→ **REQUIRED ACTION**:
Scan the material and copy out each line where the word "printed" occurs.

→ **EXTRACTED DATA**:

import Literature.AnabelianGeometry.EtaleTheta.ThetaCoversModelPiC
import Literature.AnabelianGeometry.EtaleTheta.Discharge.Sec2PiXIntoPiC
import Literature.AnabelianGeometry.EtaleTheta.Discharge.Sec2PiCAugmentation
import HarnessLib

/-!
# [EtTh] §2 over §1: the profinite `Π_C ⊇ Π_X ↠ G_K` of the §1 model — an inhabitant of
# `ThetaSetting.PiCData` from the C-level data (W3-L2-02 phase 2; closes GAP-LEDGER G-L2t10-2)

Mochizuki, *The étale theta function and its Frobenioid-theoretic manifestations*, Publ. RIMS **45**
(2009), §2 p. 36 (printed 262): "`Π_X ⊆ Π_C` … `1 → Δ_X → Π_X → G_K → 1`, `Δ_C := Ker(Π_C ↠ G_K)`,
`Gal(X/C) ≅ ℤ/2ℤ`" [cite: MochizukiEtTh2009, Def 2.1 p.36].

Cell abc-iut, layer L2, W3-L2-02 (seat abc-iut-L2-d3; target named by abc-iut-L2-t10 g4 04:30:13Z). The
datum `ThetaSetting.PiCData D PiC` of `ThetaCoversModelPiC.lean` (seat abc-iut-L2-t10: `incl : Π_X ↪ Π_C`
injective with normal range of index `2`, `aug : Π_C → G_{ℚ_p}` extending `augHat` with range `G_K`) is
what `PiCData.coverDataAx` (the GENUINE `ThetaCovers.CoverDataAx` over the arithmetic setting) consumes.
This file CONSTRUCTS it from `e : M.CLevelData` (`MuTwoSettingCLevel.lean`: open embedding
`Π^tp_X ↪ Π^tp_C`, augmentation `Π^tp_C ↠ G_K`):

* `CLevelData.piCDataOf e ιC hιC : M.PiCData P_C` for ANY profinite completion `ιC : Π^tp_C → P_C`
  (`incl :=` the transport `Φ` of `Sec2PiXIntoPiC` — injective, open-normal range of index `2`;
  `aug :=` the profinite augmentation of `Sec2PiCAugmentation` — `aug ∘ Φ = augHat`, range `G_K`);
* `CLevelData.PiCHat e`, `toPiCHat e`, `isProfiniteCompletion_toPiCHat`, `toPiCHat_injective` — THE
  profinite completion `Π^tp_C ↪ Π_C` chosen from `Sec2PiTpCResiduallyFinite` (P-C1 as a theorem);
* `CLevelData.piCData e : M.PiCData (PiCHat e)` — the model's `Π_C ⊇ Π_X ↠ G_K`.

Definitions are `Classical.choose` of kernel-proved existence statements; no instance, no new named
`Prop` fact; nothing asserts that a `MuTwoSetting` exists; no side is taken on [IUTchIII] Cor. 3.12;
typed ≠ proved.
-/

noncomputable section

namespace Literature.AnabelianGeometry.EtaleTheta

open Literature.AnabelianGeometry.SemiGraphs
open _root_.Topology

namespace MuTwoSetting.CLevelData

variable {p : ℕ} [Fact p.Prime] {M : MuTwoSetting p}
variable {PC : Type} [Group PC] [TopologicalSpace PC] [IsTopologicalGroup PC] [T2Space PC]

/-- **`Π_C ⊇ Π_X ↠ G_K` over any profinite completion `ιC : Π^tp_C → P_C`**: the `PiCData` of
abc-iut-L2-t10's `ThetaCoversModelPiC`, with `incl :=` the extension `Φ : Π_X → P_C` of `ιC ∘ inclX`
(injective, open normal range of index `2`) and `aug :=` the extension of `augC` (range `G_K`,
`aug ∘ Φ = augHat`). [cite: MochizukiEtTh2009, Def 2.1 p.36] -/
def piCDataOf (e : M.CLevelData) (ιC : M.GtpC →ₜ* PC) (hιC : IsProfiniteCompletion ιC) :
    M.toThetaSetting.PiCData PC :=
  let Φ : M.PiHat →ₜ* PC := Classical.choose (exists_hatInclX (M := M) ιC hιC)
  have hΦ : ∀ x : M.PiTemp, Φ (M.toHat x) = ιC (M.inclX x) :=
    Classical.choose_spec (exists_hatInclX (M := M) ιC hιC)
  let A : PC →ₜ* GQp p := Classical.choose (e.exists_augHatC ιC hιC)
  have hA : ∀ g : M.GtpC, A (ιC g) = e.augC g := Classical.choose_spec (e.exists_augHatC ιC hιC)
  { incl := Φ
    incl_injective := e.injective_hatInclX ιC hιC Φ hΦ
    range_normal := by
      obtain ⟨V, -, hrange⟩ := exists_openNormal_range_hatInclX_eq (M := M) ιC hιC Φ hΦ
      have hV : Φ.toMonoidHom.range = V.toSubgroup := by
        apply SetLike.coe_injective
        rw [MonoidHom.coe_range]
        exact hrange
      rw [hV]
      infer_instance
    index_range := index_range_hatInclX (M := M) ιC hιC Φ hΦ
    aug := A
    aug_incl := fun g => e.augHatC_hatInclX ιC A hA Φ hΦ g
    range_aug := e.range_augHatC ιC hιC A hA }

/-- The inclusion `incl` of `piCDataOf` extends `ιC ∘ inclX` along `toHat` (its defining property).
[cite: MochizukiEtTh2009, Def 2.1 p.36] -/
theorem piCDataOf_incl_toHat (e : M.CLevelData) (ιC : M.GtpC →ₜ* PC) (hιC : IsProfiniteCompletion ιC)
    (x : M.PiTemp) : (e.piCDataOf ιC hιC).incl (M.toHat x) = ιC (M.inclX x) :=
  Classical.choose_spec (exists_hatInclX (M := M) ιC hιC) x

/-- The augmentation `aug` of `piCDataOf` extends `augC` along `ιC` (its defining property).
[cite: MochizukiEtTh2009, Def 2.1 p.36] -/
theorem piCDataOf_aug_apply (e : M.CLevelData) (ιC : M.GtpC →ₜ* PC) (hιC : IsProfiniteCompletion ιC)
    (g : M.GtpC) : (e.piCDataOf ιC hιC).aug (ιC g) = e.augC g :=
  Classical.choose_spec (e.exists_augHatC ιC hιC) g

/-- `aug ∘ ιC ∘ inclX = aug_X` for `piCDataOf`: the profinite augmentation restricted to `Π^tp_X` is the
§1 augmentation `Π^tp_X → G_{ℚ_p}` (abc-iut-L2-t2's `OrbitEmbedding.aug_ι` shape).
[cite: MochizukiEtTh2009, Def 2.1 p.36] -/
theorem piCDataOf_aug_inclX (e : M.CLevelData) (ιC : M.GtpC →ₜ* PC) (hιC : IsProfiniteCompletion ιC)
    (x : M.PiTemp) : (e.piCDataOf ιC hιC).aug (ιC (M.inclX x)) = M.aug x := by
  rw [piCDataOf_aug_apply, e.augC_inclX]

/-! ### THE profinite completion `Π^tp_C ↪ Π_C` of the model (P-C1 as a theorem) -/

/-- **`Π_C`**: an injective profinite completion of `Π^tp_C`, chosen once and for all
(`Sec2PiTpCResiduallyFinite.exists_isProfiniteCompletion_injective`). [cite: MochizukiEtTh2009, Prop 2.4 p.38] -/
def PiCHat (e : M.CLevelData) : ProfiniteGrp.{0} :=
  Classical.choose e.exists_isProfiniteCompletion_injective

/-- **`Π^tp_C → Π_C`**, the completion map. [cite: MochizukiEtTh2009, Prop 2.4 p.38] -/
def toPiCHat (e : M.CLevelData) : M.GtpC →ₜ* e.PiCHat :=
  Classical.choose (Classical.choose_spec e.exists_isProfiniteCompletion_injective)

/-- `Π^tp_C → Π_C` is a profinite completion in the sense of abc-iut-L3's `IsProfiniteCompletion`.
[cite: MochizukiEtTh2009, Prop 2.4 p.38] -/
theorem isProfiniteCompletion_toPiCHat (e : M.CLevelData) : IsProfiniteCompletion e.toPiCHat :=
  (Classical.choose_spec (Classical.choose_spec e.exists_isProfiniteCompletion_injective)).1

/-- `Π^tp_C ↪ Π_C` is injective ([SemiAnbd] Prop. 3.6 "natural injection").
[cite: MochizukiEtTh2009, Prop 2.4 p.38] -/
theorem toPiCHat_injective (e : M.CLevelData) : Function.Injective e.toPiCHat :=
  (Classical.choose_spec (Classical.choose_spec e.exists_isProfiniteCompletion_injective)).2

/-- **The model's `Π_C ⊇ Π_X ↠ G_K`**: the `PiCData` over THE profinite completion of `Π^tp_C`
(the input G-L2t10-2 of abc-iut-L2-t10's `PiCData.coverDataAx`, now constructed).
[cite: MochizukiEtTh2009, Def 2.1 p.36] -/
def piCData (e : M.CLevelData) : M.toThetaSetting.PiCData e.PiCHat :=
  e.piCDataOf e.toPiCHat e.isProfiniteCompletion_toPiCHat

/-- `incl ∘ toHat = toPiCHat ∘ inclX` for the model's `PiCData`. [cite: MochizukiEtTh2009, Def 2.1 p.36] -/
theorem piCData_incl_toHat (e : M.CLevelData) (x : M.PiTemp) :
    e.piCData.incl (M.toHat x) = e.toPiCHat (M.inclX x) :=
  e.piCDataOf_incl_toHat _ _ x

/-- `aug ∘ toPiCHat = augC` for the model's `PiCData`. [cite: MochizukiEtTh2009, Def 2.1 p.36] -/
theorem piCData_aug_apply (e : M.CLevelData) (g : M.GtpC) : e.piCData.aug (e.toPiCHat g) = e.augC g :=
  e.piCDataOf_aug_apply _ _ g

/-- `aug ∘ toPiCHat ∘ inclX = aug_X` for the model's `PiCData`. [cite: MochizukiEtTh2009, Def 2.1 p.36] -/
theorem piCData_aug_inclX (e : M.CLevelData) (x : M.PiTemp) :
    e.piCData.aug (e.toPiCHat (M.inclX x)) = M.aug x :=
  e.piCDataOf_aug_inclX _ _ x

end MuTwoSetting.CLevelData

end Literature.AnabelianGeometry.EtaleTheta

end
import Summits.Ventures.CertifiedManyBodySolver.Downfold.EmeryScaleBoxNCCONH085E7
import HarnessLib

/-!
# Telescoped ceiling-edge data and per-cell kernel checks (part 8) for the scale coordinate over the NCCO (K) #24 source box `emeryBoxNCCOK26Src (EmeryBoxesKSlicesB)` (Nd₂₋ₓCeₓCuO₄, x = 0.15, electron-doped), ν = 23/40 (INFL-3to1-B §B.91)

Venture CertifiedManyBodySolver, cell `pub/hubbard-downfold` (stage S1; INFLATION-RULES-3to1-B §B.91), seat hubbard-downfold-mod-4 (technique B = band
level, g40); namespace `Summit.Ventures.CertifiedManyBodySolver.Downfold.Emery`. Everything PROVED (`decide +kernel` per kernel unit). WHAT THIS IS NOT: a statement
about the material — the box is SCREENING-GRADE (typed from a printed three-band set); `U = 0` one-body kinematics of the σ model.
Part 8: `ECellS` data of the extended ceiling edge Δ′ ∈ [1, 2.9385] (a₂ = 1.29, b₂ = 0.72, c = 0.02): per Δ′-cell its bracket window, value-check depth, t_pp stage (§B.88 cells) and oxygen-hopping RAY stages (Lipschitz transport, `rayCellCheckL`), each kernel unit ≤ 1500 leaves; `edgeCellOKL … = true` and `sCondL … = true` per cell. Value bound V/SC = 0.534411 eV.
Generator HOME/hubbard-downfold-mod-4/edge-g40/gen/emit_ncco.py (bit-exact mirror efi.py of the kernel checkers `EmeryScaleRayCellL` / `EmeryScaleEdgeChainL` /
`EmeryScaleEdgeBoxL`, on scale-g36/gen/fi.py).

Sources: three-band model [HybertsenSchluterChristensen1989, Eq. (1)]; energy-linearised one-band image [AndersenEtAl1995, §6]; interval arithmetic
[folklore] (Moore 1966).
-/

namespace Summit.Ventures.CertifiedManyBodySolver.Downfold.Emery

open Real Set Literature.Analysis.ValidatedNumerics.Numerics

/-- Ceiling-edge cell 28 passes (one kernel unit, ≈ 267 leaves). [folklore] -/
theorem eE_NCCONH085_28_ok : edgeCellOKL true ⟨5629499534213, 5629499534214⟩ ⟨363102719956746, 363102719956747⟩ ⟨202661983231672, 202661983231673⟩ 56294995342132 117701378885581 121972489907951 150423344961302 497338136350058 eE_NCCONH085_28.cell = true := by
  decide +kernel

/-- Step-range conditions of cell 28. [folklore] -/
theorem eE_NCCONH085_28_sc : sCondL true 121972489907951 ⟨281474976710656, 281474976710656⟩ ⟨577023702256844, 577023702256845⟩ eE_NCCONH085_28 = true := by
  decide +kernel

end Summit.Ventures.CertifiedManyBodySolver.Downfold.Emery
import Summits.CriticalPhenomena.PercolationContinuityZ3.Theorems.SahiMasterFamilyFCombFace
import Summits.CriticalPhenomena.PercolationContinuityZ3.Theorems.SahiMasterFamilyFCombThreshold
import Mathlib.Tactic.Linarith
import HarnessLib

/-!
# The master-family `F`-inequality for THRESHOLD third events, every product measure

Support file (cell `prim-bnk`, seat bnk-2 gen 20; `--supports stmt-CriticalPhenomena-4575`; memo
`run/shared/lean/prim/prim-l12/FROM-prim-bnk-2-g20-CP-CERTIFICATES.md`, Theorem 4 + §7(0)).  No definition, no `sorry`, standard axioms.

**THEOREM (`F_nonneg_threshold`).**  For every `n, t`, every parameter vector `p ∈ [0,1]^n` (product measure on `Fin n → Bool` with weights
`w_p(s) = ∏ i (p i if s i else 1 − p i)`, `μ_p X = Σ_s w_p(s)[X s]`) and all monotone `A, B : (Fin n → Bool) → Bool`, with the threshold third event
`G = {x : #{i : x i} ≥ t}` (majority when `n = 2t − 1`):
`(1 + μ_pG)·μ_p(A∩B∩G) − μ_pG·μ_p(A∩B) − μ_p(A∩G)·μ_p(B∩G) ≥ 0`
— the conjectured inequality `F(A,B;G) ≥ 0` of `prim-master-conj` (POINTWISE §21; 0-minor core of the MD₃ programme, p312646) for ALL threshold
third events in every dimension.  Proof: face expansion (`F_nonneg_of_face_combs_nonneg`) + re-indexing (`face_comb_sum_eq`) + the comb theorem
`comb_sum_nonneg_of_peelableNP` / `peelableNP_threshold` (restrictions of thresholds to faces are thresholds).  The statement is in the
Boolean-function encoding of events; the translation to the tree's `Set (Set κ)` / `bernoulliWeight` vocabulary is routine and not done here.
HONEST FRAMING: threshold `G` only; `F ≥ 0` for general `G` remains OPEN. [this work]
-/

namespace Summit.CriticalPhenomena.PercolationContinuityZ3.Theorems

namespace SahiFComb

open Finset

variable {n m : ℕ}

/-- `F ≥ 0` for a third event that is (propositionally) the threshold event `{x : #{i : x i} ≥ t}` — opaque-`G` form. [this work] -/
theorem F_nonneg_of_eq_threshold (n t : ℕ) (p : Fin n → ℝ) (hp0 : ∀ i, 0 ≤ p i) (hp1 : ∀ i, p i ≤ 1)
    (A B G : (Fin n → Bool) → Bool) (hA : Monotone A) (hB : Monotone B)
    (hG : G = fun s => decide (t ≤ ∑ i, Bool.toNat (s i))) :
    0 ≤ (1 + ∑ s : Fin n → Bool, (∏ i, (if s i then p i else 1 - p i)) * (Bool.toNat (G s) : ℝ))
        * (∑ s : Fin n → Bool, (∏ i, (if s i then p i else 1 - p i)) * (Bool.toNat (A s && B s && G s) : ℝ))
      - (∑ s : Fin n → Bool, (∏ i, (if s i then p i else 1 - p i)) * (Bool.toNat (G s) : ℝ))
        * (∑ s : Fin n → Bool, (∏ i, (if s i then p i else 1 - p i)) * (Bool.toNat (A s && B s) : ℝ))
      - (∑ s : Fin n → Bool, (∏ i, (if s i then p i else 1 - p i)) * (Bool.toNat (A s && G s) : ℝ))
        * (∑ s : Fin n → Bool, (∏ i, (if s i then p i else 1 - p i)) * (Bool.toNat (B s && G s) : ℝ)) := by
  refine F_nonneg_of_face_combs_nonneg p hp0 hp1 A B G (fun d z => ?_)
  by_cases hz : ∀ i, d i = true → z i = false
  · -- re-index the face by `Fin m`
    obtain ⟨e⟩ : Nonempty (Fin (Fintype.card {i : Fin n // d i = true}) ≃ {i : Fin n // d i = true}) :=
      ⟨(Fintype.equivFin _).symm⟩
    rw [face_comb_sum_eq A B G d z e hz]
    -- the restricted third event is again a threshold event
    have hG' : (fun y : Fin (Fintype.card {i : Fin n // d i = true}) → Bool =>
          G (fun i => if h : d i = true then y (e.symm ⟨i, h⟩) else z i))
        = (fun y => decide ((t - ∑ i : {i : Fin n // ¬ d i = true}, Bool.toNat (z i.1)) ≤ ∑ j, Bool.toNat (y j))) := by
      funext y
      rw [hG]
      show decide (t ≤ ∑ i, Bool.toNat (if h : d i = true then y (e.symm ⟨i, h⟩) else z i)) = _
      rw [cnt_emb d z e y]
      by_cases h : t - (∑ i : {i : Fin n // ¬ d i = true}, Bool.toNat (z i.1)) ≤ ∑ j, Bool.toNat (y j)
      · have h2 : t ≤ (∑ j, Bool.toNat (y j)) + ∑ i : {i : Fin n // ¬ d i = true}, Bool.toNat (z i.1) := by omega
        rw [decide_eq_true h2, decide_eq_true h]
      · have h2 : ¬ t ≤ (∑ j, Bool.toNat (y j)) + ∑ i : {i : Fin n // ¬ d i = true}, Bool.toNat (z i.1) := by omega
        rw [decide_eq_false h2, decide_eq_false h]
    have hP : PeelableNP (Fintype.card {i : Fin n // d i = true})
        (fun y => G (fun i => if h : d i = true then y (e.symm ⟨i, h⟩) else z i)) := by
      rw [hG']; exact peelableNP_threshold _ _
    have hA' : Monotone (fun y : Fin (Fintype.card {i : Fin n // d i = true}) → Bool =>
        A (fun i => if h : d i = true then y (e.symm ⟨i, h⟩) else z i)) :=
      fun y y' hy => hA (emb_mono d z e hy)
    have hB' : Monotone (fun y : Fin (Fintype.card {i : Fin n // d i = true}) → Bool =>
        B (fun i => if h : d i = true then y (e.symm ⟨i, h⟩) else z i)) :=
      fun y y' hy => hB (emb_mono d z e hy)
    have key := comb_sum_nonneg_of_peelableNP hP _ _ hA' hB'
    exact_mod_cast key
  · rw [← Finset.sum_filter, fiber_eq_empty d z hz, Finset.sum_empty]

/-- **THEOREM (`F ≥ 0` for threshold third events).**  For all `n t`, every `p ∈ [0,1]^n`, and all monotone `A, B` on `Fin n → Bool`, with
the threshold (for `n = 2t−1`: majority) third event `G = {x : #{i : x i} ≥ t}`:
`(1 + μ_pG)·μ_p(A∩B∩G) − μ_pG·μ_p(A∩B) − μ_p(A∩G)·μ_p(B∩G) ≥ 0`. [this work] -/
theorem F_nonneg_threshold (n t : ℕ) (p : Fin n → ℝ) (hp0 : ∀ i, 0 ≤ p i) (hp1 : ∀ i, p i ≤ 1)
    (A B : (Fin n → Bool) → Bool) (hA : Monotone A) (hB : Monotone B) :
    0 ≤ (1 + ∑ s : Fin n → Bool, (∏ i, (if s i then p i else 1 - p i)) * (Bool.toNat (decide (t ≤ ∑ i, Bool.toNat (s i))) : ℝ))
        * (∑ s : Fin n → Bool, (∏ i, (if s i then p i else 1 - p i))
            * (Bool.toNat (A s && B s && decide (t ≤ ∑ i, Bool.toNat (s i))) : ℝ))
      - (∑ s : Fin n → Bool, (∏ i, (if s i then p i else 1 - p i)) * (Bool.toNat (decide (t ≤ ∑ i, Bool.toNat (s i))) : ℝ))
        * (∑ s : Fin n → Bool, (∏ i, (if s i then p i else 1 - p i)) * (Bool.toNat (A s && B s) : ℝ))
      - (∑ s : Fin n → Bool, (∏ i, (if s i then p i else 1 - p i))
            * (Bool.toNat (A s && decide (t ≤ ∑ i, Bool.toNat (s i))) : ℝ))
        * (∑ s : Fin n → Bool, (∏ i, (if s i then p i else 1 - p i))
            * (Bool.toNat (B s && decide (t ≤ ∑ i, Bool.toNat (s i))) : ℝ)) :=
  F_nonneg_of_eq_threshold n t p hp0 hp1 A B (fun s => decide (t ≤ ∑ i, Bool.toNat (s i))) hA hB rfl

end SahiFComb

end Summit.CriticalPhenomena.PercolationContinuityZ3.Theorems
import Summits.HubbardSuperconductivity.HubbardSuperconductivity.Theorems.AnisotropyChordTransferFibre3FinXDEvalW

/-!
# Route `AnisotropyChord` / H0 rotor rung: FIN per-`L` row-D (KT-2a″) cell facts, `L = 24`, cells 54–54

Kernel facts `xdCellAny0 24 (49/50) la lb aD = true` (in-kernel point tables, zero data; `decide +kernel`) for the combined-cell
grid of `L = 24` (g5 design, 1–2.5 % cells); assembled in `…FinXDTwentyFour`.  Prover seat `hubbard-h0-rotor-p3` g7; helper for piece A =
stmt-HubbardSuperconductivity-23918 of rung 19089 (`--supports`, helper class).  WHAT THIS IS NOT: nothing here proves superconductivity in the
Hubbard model (rotor TARGET as worded stays FALSE, g15 verdict); kernel facts for ONE hypothesis of ONE conditional reduction.
-/

set_option linter.dupNamespace false
set_option autoImplicit false

namespace Summit.HubbardSuperconductivity.HubbardSuperconductivity.Theorems.AnisotropyChord.Transfer.Fibre3

namespace FinXD

/-- cell 54 of `L = 24` (`cert`). [folklore] -/
theorem xd24_54 : xdCellAny0 24 (49/50 : ℚ) 352898502675991 361720965242891 (9/100 : ℚ) = true := by (rw [← xdCellAnyW0_eq]; decide +kernel)

end FinXD

end Summit.HubbardSuperconductivity.HubbardSuperconductivity.Theorems.AnisotropyChord.Transfer.Fibre3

→ **ANSWER BELOW**:
(2009), §2 p. 36 (printed 262): "`Π_X ⊆ Π_C` … `1 → Δ_X → Π_X → G_K → 1`, `Δ_C := Ker(Π_C ↠ G_K)`,
about the material — the box is SCREENING-GRADE (typed from a printed three-band set); `U = 0` one-body kinematics of the σ model.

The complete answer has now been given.